Dans la continuité des décisions prises dans le pacte d’avenir pour la Bretagne, l’État amplifiera par ailleurs le mouvement de simplification des réglementations applicables, et de juste transposition des réglementations européennes. Il s’engage par ailleurs à engager systématiquement une concertation en amont avec les représentants de la filière sur les projets de réglementations nouvelles, dans la logique de la « nouvelle méthode de travail » précisée par le premier Ministre le 17 février 2016.

3. Encourager au regroupement de l’offre de porc vivant par une plateforme commerciale fédérative de la production bretonne

Objectif :
Pour la filière porcine, le constat est fait d’une différence de structuration avec celle des grands compétiteurs. La coopération et la solidarité sont plus que jamais nécessaires dans un modèle qui refuse de s’orienter vers l’intégration.

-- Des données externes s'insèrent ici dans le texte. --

/-- [our object] Unfolding `ffV`. -/
theorem ffV_apply (V : Fin D → Site D → MKer D (F ⊕ F)) (μ : Fin D) (y : Site D) : ffV V μ y = blk (V μ y) true true := rfl
/-- [our object] Unfolding `ffW`. -/
theorem ffW_apply (W : Fin D → Site D → Fin D → Site D → MKer D (F ⊕ F)) (μ : Fin D) (y : Site D) (ν : Fin D) (y' : Site D) :
    ffW W μ y ν y' = blk (W μ y ν y') true true := rfl

/-- [our object] **THE TWO-LEG BUBBLE** `biBubble A V B W := tr ((A ∘ V) ∘ (B ∘ W))` — the bubble with possibly different legs on the two
propagator lines (the words of the block expansion).  `bubble A V W = biBubble A V A W` definitionally. -/
def biBubble [Fintype F] (A V B W : MKer D F) : ℝ := tr (comp (comp A V) (comp B W))

/-- [folklore] The one-leg bubble is the diagonal of the two-leg bubble. -/
theorem bubble_eq_biBubble [Fintype F] (A V W : MKer D F) : bubble A V W = biBubble A V A W := rfl

/-! ## §2 Fubini over the fibre: block rules for `comp`, `tr`, `tadpole`, `bubble` -/

section Fubini

variable [Fintype F]

/-- [folklore] **BLOCK RULE FOR COMPOSITION** (tame factors): `(A ∘ B)_{ik} = A_{i,f} ∘ B_{f,k} + A_{i,m} ∘ B_{m,k}` — the fibre sum over `F ⊕ F`
splits (`Fintype.sum_sum_type`) and the site series splits termwise (`slices_tame`). -/
theorem blk_comp {A B : MKer D (F ⊕ F)} (hA : Tame A) (hB : Tame B) (i k : Bool) :
    blk (comp A B) i k = comp (blk A i true) (blk B true k) + comp (blk A i false) (blk B false k) := by
  funext x z a b
  have h1 := slices_tame (tame_blk hA i true) (tame_blk hB true k) x z a b
  have h2 := slices_tame (tame_blk hA i false) (tame_blk hB false k) x z a b
  simp only [blk] at h1 h2
  simp only [blk, comp, Pi.add_apply]
  rw [← h1.tsum_add h2]
  exact tsum_congr fun y => Fintype.sum_sum_type _

/-- [folklore] **BLOCK RULE FOR THE TRACE** (localised kernel): `tr K = tr K_ff + tr K_mm`. -/
theorem tr_eq_blk {K : MKer D (F ⊕ F)} (hK : Loc K) : tr K = tr (blk K true true) + tr (blk K false false) := by
  simp only [tr]
  rw [← (loc_blk hK true true).summable_tr.tsum_add (loc_blk hK false false).summable_tr]
  exact tsum_congr fun x => Fintype.sum_sum_type _

/-- [folklore] The trace of a composition of tame packed kernels whose block words are localised is the sum of the four diagonal block
words: `tr (P ∘ Q) = Σ_{i,k} tr (P_{ik} ∘ Q_{ki})`. -/
theorem tr_comp_eq_blk_sum {P Q : MKer D (F ⊕ F)} (hP : Tame P) (hQ : Tame Q) (hPQ : Loc (comp P Q))
    (h : ∀ i k, Loc (comp (blk P i k) (blk Q k i))) :
    tr (comp P Q) = ∑ i : Bool, ∑ k : Bool, tr (comp (blk P i k) (blk Q k i)) := by
  rw [tr_eq_blk hPQ, blk_comp hP hQ, blk_comp hP hQ, tr_add_loc (h _ _) (h _ _), tr_add_loc (h _ _) (h _ _)]
  simp only [Fintype.sum_bool]

/-- [folklore] **BLOCK EXPANSION OF THE TADPOLE** (spread `K`, localised `W`): `tadpole K W = Σ_{i,j} tadpole K_{ij} W_{ji}` (4 words). -/
theorem tadpole_eq_blk_sum {K W : MKer D (F ⊕ F)} (hK : Spr K) (hW : Loc W) :
    tadpole K W = ∑ i : Bool, ∑ j : Bool, tadpole (blk K i j) (blk W j i) := by
  simp only [tadpole]
  exact tr_comp_eq_blk_sum hK.tame hW.tame (hK.comp_loc hW) fun i k => (spr_blk hK i k).comp_loc (loc_blk hW k i)

/-- [folklore] `tr ((A₁ + A₂) ∘ (B₁ + B₂))` = the four words, for localised kernels. -/
theorem tr_comp_add_add {A₁ A₂ B₁ B₂ : MKer D F} (h1 : Loc A₁) (h2 : Loc A₂) (h3 : Loc B₁) (h4 : Loc B₂) :
    tr (comp (A₁ + A₂) (B₁ + B₂)) =
      tr (comp A₁ B₁) + tr (comp A₁ B₂) + (tr (comp A₂ B₁) + tr (comp A₂ B₂)) := by
  rw [comp_add_left_tame h1.tame h2.tame (h3.add h4).tame, comp_add_right_tame h1.tame h3.tame h4.tame,
    comp_add_right_tame h2.tame h3.tame h4.tame,
    tr_add_loc ((h1.comp h3).add (h1.comp h4)) ((h2.comp h3).add (h2.comp h4)),
    tr_add_loc (h1.comp h3) (h1.comp h4), tr_add_loc (h2.comp h3) (h2.comp h4)]

/-- [folklore] **BLOCK EXPANSION OF THE BUBBLE** (spread `K`, localised `V`, `W`):
`bubble K V W = Σ_{i,j,k,l} biBubble K_{ij} V_{jk} K_{kl} W_{li}` (16 words). -/
theorem bubble_eq_blk_sum {K V W : MKer D (F ⊕ F)} (hK : Spr K) (hV : Loc V) (hW : Loc W) :
    bubble K V W = ∑ i : Bool, ∑ j : Bool, ∑ k : Bool, ∑ l : Bool,
      biBubble (blk K i j) (blk V j k) (blk K k l) (blk W l i) := by
  have hP : Loc (comp K V) := hK.comp_loc hV
  have hQ : Loc (comp K W) := hK.comp_loc hW
  have e1 := tr_comp_eq_blk_sum hP.tame hQ.tame (hP.comp hQ) fun i k => (loc_blk hP i k).comp (loc_blk hQ k i)
  simp only [bubble]
  rw [e1]
  refine Finset.sum_congr rfl fun i _ => ?_
  rw [Finset.sum_comm]
  refine Finset.sum_congr rfl fun k _ => ?_
  have wij : ∀ i' j' k', Loc (comp (blk K i' j') (blk V j' k')) := fun i' j' k' => (spr_blk hK i' j').comp_loc (loc_blk hV j' k')
  have wkl : ∀ k' l' i', Loc (comp (blk K k' l') (blk W l' i')) := fun k' l' i' => (spr_blk hK k' l').comp_loc (loc_blk hW l' i')
  rw [blk_comp hK.tame hV.tame, blk_comp hK.tame hW.tame,
    tr_comp_add_add (wij i true k) (wij i false k) (wkl k true i) (wkl k false i)]
  simp only [Fintype.sum_bool, biBubble]

end Fubini

/-! ## §3 The displayed block terms and the split of the resolvent Hessian kernel -/

section Split

variable [Fintype F]

/-- [our object] **THE BLOCK TERMS** of the resolvent Hessian kernel of a packed kernel `K` with packed vertex families `V`, `W` at the
coarse bond pair `(μ, 0), (ν, z)`: `½ ·` (the 3 tadpole words `tadpole K_{ij} (W μ 0 ν z)_{ji}` with `(i,j) ≠ (f,f)`) `− ½ ·` (the 15 bubble
words `biBubble K_{ij} (V μ 0)_{jk} K_{kl} (V ν z)_{li}` with `(i,j,k,l) ≠ (f,f,f,f)`), displayed as guarded finite sums over the sides.
Every word contains at least one fm/mf block of `K` (an `ℋ`-leg) or the mm block (a multiplier leg).  A DEFINITION; asserts nothing. -/
def blockTerms (K : MKer D (F ⊕ F)) (V : Fin D → Site D → MKer D (F ⊕ F)) (W : Fin D → Site D → Fin D → Site D → MKer D (F ⊕ F))
    (μ ν : Fin D) (z : Site D) : ℝ :=
  (1 / 2) * (∑ i : Bool, ∑ j : Bool, bif (i && j) then 0 else tadpole (blk K i j) (blk (W μ 0 ν z) j i))
    - (1 / 2) * (∑ i : Bool, ∑ j : Bool, ∑ k : Bool, ∑ l : Bool,
        bif (i && j && k && l) then 0 else biBubble (blk K i j) (blk (V μ 0) j k) (blk K k l) (blk (V ν z) l i))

Actions de l’Etat et de la Région :
L’État et la Région saluent et encouragent l’initiative de cinq groupements de producteurs bretons qui proposent d’unir leur force, pour être un acteur de référence dans les négociations commerciales et ainsi assurer le meilleur équilibre possible des relations commerciales. L’ensemble des acteurs, y compris la GMS, sont demandeurs d’un équilibre garant de la durabilité de la filière au service de toute la chaîne de valeur.

La mutualisation des forces en amont par le regroupement de l’offre des producteurs doit permettre de rééquilibrer le rapport de force dans les négociations, mais aussi de favoriser la mise en oeuvre d’orientations plus collaboratives au sein de l’ensemble de la filière, à commencer par la mise en oeuvre du cahier des charges de production précédemment cité. Elle permettra de valoriser la production, de développer davantage les marchés à plus forte valeur ajoutée et de baser davantage les relations commerciales sur une contractualisation volume-qualité-prix.

Cette initiative doit se mettre en oeuvre dans des délais cohérents avec l’exigence de responsabilité à laquelle la crise appelle.

Les engagements de l’État et de la Région tracent une feuille de route partagée par les professionnels et qui consiste à la mise en œuvre d'actions structurelles (aides à la modernisation des exploitations agricoles, investissements dans les abattoirs, organisation de la filière...).

L’État et la Région réuniront régulièrement l’ensemble des acteurs de la filière pour rendre compte de leurs actions, permettre aux acteurs de rendre compte des démarches qu'ils ont engagées, partager avec eux l’évolution de la situation et prendre les orientations pertinentes.

Rappel des mesures d’urgence

L’État, par la voix du Président de la République le 11 février 2016, et du Premier ministre le 17 février, avait pris des décisions fortes pour continuer de soulager les trésoreries des exploitations :

  • baisse immédiate de 7 points des cotisations sociales de tous les agriculteurs, qui fait suite à une première baisse des allocations familiales entrée en application au 1er janvier 2015, équivalente à 3 points,
  • année « blanche » sur les cotisations sociales pour tous les agriculteurs ayant dégagé de très faibles revenus en 2015.

Stéphane le Foll a également tenu, au cours de la réunion, à présenter aux acteurs le projet de décret visant à rendre obligatoire l'étiquetage de l'origine des viandes et du lait dans les produits transformés. Il a indiqué être pleinement mobilisé pour obtenir des mesures européennes pour faire face à la crise dans les filières d'élevage, mesures qui seront examinées lors du conseil des ministres de l'agriculture le 14 mars.